=== Begin Enclosure ===

import Literature.MathematicalPhysics.QuantumFieldTheory.Balaban1983to89.B15RopTotal
import Literature.MathematicalPhysics.QuantumFieldTheory.Balaban1983to89.Node00.DatumAvLayer

/-!
# NODE 00 — DEFINER ₇, FILE 2: Bałaban's renormalisation operation `R` AS A TOTAL DEFINITION OF RECORD filling
# `Residual₅.R`, with `preservesIntegral_R` ((0.4) [IV]) and `integrable_R` THEOREMS for every density — v1: the operation
# (0.3) [IV] p. 176 on the represented tower of record, the identity elsewhere (chair R434 (c1); fork (B), node00-def l.9324)

Seat `pub-ymgap-node00-def-R` (DEFINER ₇).  [IV] = [Balaban1989LargeFieldI], [B16] = [Balaban1989LargeFieldII], [III] =
[Balaban1988Convergent].

WHAT THIS FILE IS.  Print defines `R` only on REPRESENTED densities ((0.2) p. 176 «ρ(V) = Σ_Z ρ(Z, V)»; §1 p. 177: each term of
the expansion (2.18) [III]); the three printed layers — the schematic (0.3), the basic step 𝐑′ (1.100) p. 201 (*"not a complete
𝐑-operation yet, but … a basic part of it"*), and the complete operation (1.70)–(1.72) [B16] p. 378–379 — differ in the DATUM they
act on, not in shape.  Accordingly `R` of record is ONE shape: n12-b's LANDED total operator `B15RopTotal.ropTotal` (p410333) applied
to a REPRESENTATION-EXTRACTION datum `rep p k : Density → RepData` — the new, smaller residual of stage ₇ (`RepOfRecord`), to be
PINNED by the represented tower of record (₇b; v2 = r12's `RPrimeData`∕`rPrime1100` for (1.100), v3 = + [B16] (1.70)–(1.72) with
the operations `T′_k(X)` as DATA).  On a density that IS the represented one and whose pieces satisfy the provisos of p. 176
(*"the densities are positive, … the denominators are positive"*), `R` of record is (0.3); elsewhere it is the identity (typing
convention «Bałaban's R on the represented tower, conventional elsewhere», R434 (c1)).  CONSEQUENCE: the two property fields of
`Residual₅` are THEOREMS for every density and every datum (`preservesIntegral_ROp03OfRecord`, `integrable_ROp03OfRecord`, from
`B15RopTotal.preservesIntegral_ropTotal ∕ integrable_ropTotal`, i.e. b01's (0.4) `B15.BasicStep.preservesIntegral_of_rop`).
§3 offers the positivity ESTIMATE of print as ONE DISPLAYED admissibility clause on the pinned objects (`TowerProvisos`,
R434 (c1): «ESTIMATE ASSUMED AS ADMISSIBILITY — discharge source [IV] §1 positivity; GAPS row owed») for node00-def's
`Stage7Params.Admissible`, should the record want «R = print's formula on the whole tower» rather than the identity fallback.
§4 types the trivial one-region representation (the explicit «no representation read yet» CONVENTION, under which `R` of
record is the identity on every density — labelled as such; node00-def decides whether to plug it or keep `rep` residual).

NAMING (node00-def DEFINER-SPEC-g28 §2 (r0)): v1 = the §0 form (0.3) instantiated carries the name `ROp03OfRecord`; the name `ROfRecord` is
reserved for the §1 ∕ [B16] (1.72) version (v2∕v3, append-only successors acting on the richer datum).

WHAT THIS FILE IS NOT.  No representation is constructed here; no positivity, no bound, nothing of Bałaban's is asserted;
(1.100)∕(1.72) are the append-only successors v2∕v3.  No `instance`, no `notation`, no `sorry`.  HONEST FRAMING: definitions of
record + kernel bookkeeping; counts unmoved; NOT continuum ∕ OS ∕ mass-gap ∕ Clay.
-/

noncomputable section

open MeasureTheory
open scoped BigOperators

namespace Literature.MathematicalPhysics.QuantumFieldTheory.Balaban1983to89.Node00

open T4Continuum B15RopTotal
open B15.BasicStep (fibreIntegral normTerm RopReal)

/-! ## §1  The stage-₇ residual and `R` of record -/

variable (F : T4Family) (N : ℕ) [NeZero N]

/-- **The representation-extraction datum** (the residual of stage ₇, smaller than `Residual₅.R`): for each run `p` and step
`k`, the (0.2)-representation `ρ(V) = Σ_Z ρ(Z, V)` ([IV] p. 176; the terms of the expansion (2.18) [III]) READ AT a density of
`T^{(k+1)}` — the represented tower of record evaluated there (to be pinned by ₇b; conventional where the density is not the
tower's). [cite: Balaban1989LargeFieldI, (0.2) p.176] -/
abbrev RepOfRecord : Type 1 :=
  (p : B12.RunParams) → (k : ℕ) → Density (F.P p.K) (k + 1) (SU N) → RepData (F.P p.K) (k + 1) (SU N)

open Classical in
/-- **`R` OF RECORD (v1)** — [IV] (0.3) p. 176, verbatim: *"(𝐑ρ)(V) = Σ_Z ρ(Z″, V) ∫dV⌈_{Z′} ρ(Z, V) [∫dV⌈_{Z′} ρ(Z″, V)]⁻¹"* on
the represented tower of record, the identity elsewhere: n12-b's total operator `B15RopTotal.ropTotal` at the datum `rep p k`
(fills `Residual₅.R`; Mathlib's `x∕0 = 0` inside, no guards). [cite: Balaban1989LargeFieldI, (0.3) p.176] -/
def ROp03OfRecord (rep : RepOfRecord F N) (p : B12.RunParams) (k : ℕ) :
    Density (F.P p.K) (k + 1) (SU N) → Density (F.P p.K) (k + 1) (SU N) :=
  ropTotal (rep p k)

open Classical in
/-- Unfolding: `R` of record is `ropTotal` at the datum. [cite: Balaban1989LargeFieldI, (0.3) p.176 (bookkeeping)] -/
theorem ROp03OfRecord_eq (rep : RepOfRecord F N) (p : B12.RunParams) (k : ℕ) :
    ROp03OfRecord F N rep p k = ropTotal (rep p k) := rfl

open Classical in
/-- The printed branch: on a density that is the represented one with the provisos of p. 176, `R` of record is (0.3) of its
representation. [cite: Balaban1989LargeFieldI, (0.3) p.176] -/
theorem ROp03OfRecord_of_admissible {rep : RepOfRecord F N} {p : B12.RunParams} {k : ℕ}
    {ρ : Density (F.P p.K) (k + 1) (SU N)} (h : Admissible (rep p k) ρ) :
    ROp03OfRecord F N rep p k ρ = (rep p k ρ).rop :=
  ropTotal_of_admissible h

open Classical in
/-- The conventional branch: off the represented tower (or off the provisos) `R` of record is the identity.
[cite: Balaban1989LargeFieldI, (0.3) p.176 (typing convention)] -/
theorem ROp03OfRecord_of_not {rep : RepOfRecord F N} {p : B12.RunParams} {k : ℕ}
    {ρ : Density (F.P p.K) (k + 1) (SU N)} (h : ¬ Admissible (rep p k) ρ) :
    ROp03OfRecord F N rep p k ρ = ρ :=
  ropTotal_of_not h

/-! ## §2  The two property fields of `Residual₅` as THEOREMS -/

open Classical in
/-- **(0.4) [IV] p. 176 for `R` of record, EVERY density**, verbatim: *"It satisfies the basic normalization property
∫dV(𝐑ρ)(V) = ∫dV ρ(V)"* — in `Residual₅.preservesIntegral_R`'s exact shape (the guard `k < p.K` is not needed).
[cite: Balaban1989LargeFieldI, (0.4) p.176] -/
theorem preservesIntegral_ROp03OfRecord (rep : RepOfRecord F N) :
    ∀ (p : B12.RunParams) (k : ℕ), k < p.K → PreservesIntegral (ROp03OfRecord F N rep p k) :=
  fun p k _ => preservesIntegral_ropTotal (rep p k)

open Classical in
/-- (0.4) without the step guard. [cite: Balaban1989LargeFieldI, (0.4) p.176] -/
theorem preservesIntegral_ROp03OfRecord' (rep : RepOfRecord F N) (p : B12.RunParams) (k : ℕ) :
    PreservesIntegral (ROp03OfRecord F N rep p k) :=
  preservesIntegral_ropTotal (rep p k)

open Classical in
/-- **`R` of record preserves integrability, EVERY density** — `Residual₅.integrable_R`'s exact shape.
[cite: Balaban1989LargeFieldI, (0.3)–(0.4) p.176 (bookkeeping)] -/
theorem integrable_ROp03OfRecord (rep : RepOfRecord F N) :
    ∀ (p : B12.RunParams) (k : ℕ), k < p.K → ∀ ρ : Density (F.P p.K) (k + 1) (SU N),
      Integrable ρ (fieldMeasure (F.P p.K) (k + 1) (SU N)) →
        Integrable (ROp03OfRecord F N rep p k ρ) (fieldMeasure (F.P p.K) (k + 1) (SU N)) :=
  fun p k _ _ hρ => integrable_ropTotal (rep p k) hρ

open Classical in
/-- `R` of record is nonnegative on the printed branch. [cite: Balaban1989LargeFieldI, (0.3) p.176 (bookkeeping)] -/
theorem ROp03OfRecord_nonneg {rep : RepOfRecord F N} {p : B12.RunParams} {k : ℕ}
    {ρ : Density (F.P p.K) (k + 1) (SU N)} (h : Admissible (rep p k) ρ) (V : GaugeField (F.P p.K) (k + 1) (SU N)) :
    0 ≤ ROp03OfRecord F N rep p k ρ V :=
  ropTotal_nonneg h V

/-! ## §3  The positivity estimate of print as ONE displayed admissibility clause (R434 (c1)) -/

open Classical in
/-- **ESTIMATE ASSUMED AS ADMISSIBILITY — discharge source [IV] §1 positivity; GAPS row owed.**  [IV] p. 176 l. 14–16, verbatim:
*"We will prove that the densities are positive, and the in[t]egration domains in the integrals above are nonempty, hence the
denominators are positive, and the operation 𝐑 is well defined."* — as a clause on the PINNED objects: along the tower of
record, every density that is the represented one has pieces satisfying the provisos of `B15RopTotal.RepData.Provisos`
(measurable, ≥ 0, bounded, denominators nowhere 0), so that `R` of record IS (0.3) there (`ROp03OfRecord_eq_rop_of_towerProvisos`).
For the (1.100) datum (v2) this clause is PROVABLE ((1.101) p. 201: the denominators are Haar integrals of (axial δ)·χ(Λ_i)·
exp(−action) over a set containing a neighbourhood of `V′ = 1`). Offered for `Stage7Params.Admissible`; never a field.
[cite: Balaban1989LargeFieldI, p.176 (positivity of the denominators)] -/
def TowerProvisos (rep : RepOfRecord F N) : Prop :=
  ∀ (p : B12.RunParams) (k : ℕ) (ρ : Density (F.P p.K) (k + 1) (SU N)), (rep p k ρ).total = ρ → (rep p k ρ).Provisos

open Classical in
/-- The positivity half alone, in print's words: the denominators `∫dV⌈_{Z′} ρ(Z″, V)` of (0.3) are nowhere zero along the tower.
[cite: Balaban1989LargeFieldI, p.176 (positivity of the denominators)] -/
def DenomPos (rep : RepOfRecord F N) : Prop :=
  ∀ (p : B12.RunParams) (k : ℕ) (ρ : Density (F.P p.K) (k + 1) (SU N)), (rep p k ρ).total = ρ →
    letI := (rep p k ρ).fin
    ∀ Z V, fibreIntegral ((rep p k ρ).fib Z) ((rep p k ρ).piece ((rep p k ρ).pp Z)) V ≠ 0

open Classical in
/-- Under the displayed clause, a density that is the represented one is admissible, so `R` of record is (0.3) there.
[cite: Balaban1989LargeFieldI, (0.3) p.176] -/
theorem ROp03OfRecord_eq_rop_of_towerProvisos {rep : RepOfRecord F N} (h : TowerProvisos F N rep) {p : B12.RunParams} {k : ℕ}
    {ρ : Density (F.P p.K) (k + 1) (SU N)} (hρ : (rep p k ρ).total = ρ) :
    ROp03OfRecord F N rep p k ρ = (rep p k ρ).rop :=
  ROp03OfRecord_of_admissible F N ⟨hρ, h p k ρ hρ⟩

open Classical in
/-- `TowerProvisos` contains `DenomPos`. [cite: Balaban1989LargeFieldI, p.176 (bookkeeping)] -/
theorem denomPos_of_towerProvisos {rep : RepOfRecord F N} (h : TowerProvisos F N rep) : DenomPos F N rep :=
  fun p k ρ hρ => (h p k ρ hρ).2.2.2

/-! ## §4  The trivial representation — the explicit «no representation read» CONVENTION -/

section Trivial

variable {P : Params} {j : ℕ} {G : Type*} [GaugeGroup G] [MeasurableSpace G] [HaarData G]

/-- The ONE-REGION representation of a density: a single region `Z` with `Z″ = Z`, no bond variables to integrate (`Z′ = ∅`),
piece `ρ` — so `Σ_Z ρ(Z, ·) = ρ` and (0.3) returns `ρ`.  TYPING CONVENTION (labelled): plugging it as `rep` makes `R` of record
the identity on every density (`ROp03OfRecord_trivialRep`). [cite: Balaban1989LargeFieldI, (0.2) p.176 (typing convention)] -/
def trivialRep (ρ : Density P j G) : RepData P j G where
  Region := Unit
  pp := id
  fib := fun _ => ∅
  piece := fun _ => ρ

omit [MeasurableSpace G] [HaarData G] in
/-- The trivial representation represents `ρ`. [cite: Balaban1989LargeFieldI, (0.2) p.176 (bookkeeping)] -/
theorem trivialRep_total (ρ : Density P j G) : (trivialRep ρ).total = ρ := by
  funext V
  simp [RepData.total, trivialRep]

open Classical in
/-- On the trivial representation the total operator is the identity (both branches return `ρ`).
[cite: Balaban1989LargeFieldI, (0.3) p.176 (typing convention)] -/
theorem ropTotal_trivialRep (ρ : Density P j G) : ropTotal (fun σ : Density P j G => trivialRep σ) ρ = ρ := by
  by_cases h : Admissible (fun σ : Density P j G => trivialRep σ) ρ
  · rw [ropTotal_of_admissible h]
    obtain ⟨-, -, -, -, hden⟩ := h
    funext V
    have hV : fibreIntegral (∅ : Finset (PBond P j)) ρ V ≠ 0 := hden () V
    have h1 : (trivialRep ρ).rop V = ∑ _Z : Unit, normTerm (∅ : Finset (PBond P j)) ρ ρ V := rfl
    rw [h1, Fintype.sum_unique]
    simp [normTerm, div_self hV]
  · exact ropTotal_of_not h

end Trivial

/-- The trivial representation at every run and step, as a `RepOfRecord`. [cite: Balaban1989LargeFieldI, (0.2) p.176 (typing convention)] -/
def trivialRepOfRecord : RepOfRecord F N := fun _ _ ρ => trivialRep ρ

open Classical in
/-- Under the «no representation read» convention `R` of record is the identity on every density (labelled CONVENTION; print's
`R` is not the identity — this is the honest extreme of «conventional elsewhere»). [cite: Balaban1989LargeFieldI, (0.3) p.176 (typing convention)] -/
theorem ROp03OfRecord_trivialRep (p : B12.RunParams) (k : ℕ) (ρ : Density (F.P p.K) (k + 1) (SU N)) :
    ROp03OfRecord F N (trivialRepOfRecord F N) p k ρ = ρ :=
  ropTotal_trivialRep ρ

end Literature.MathematicalPhysics.QuantumFieldTheory.Balaban1983to89.Node00

end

=== End Enclosure ===

_The problem:_
Determine how many lines in the preceding records include the word "exact". The answer is that number alone.

_Task result:_
3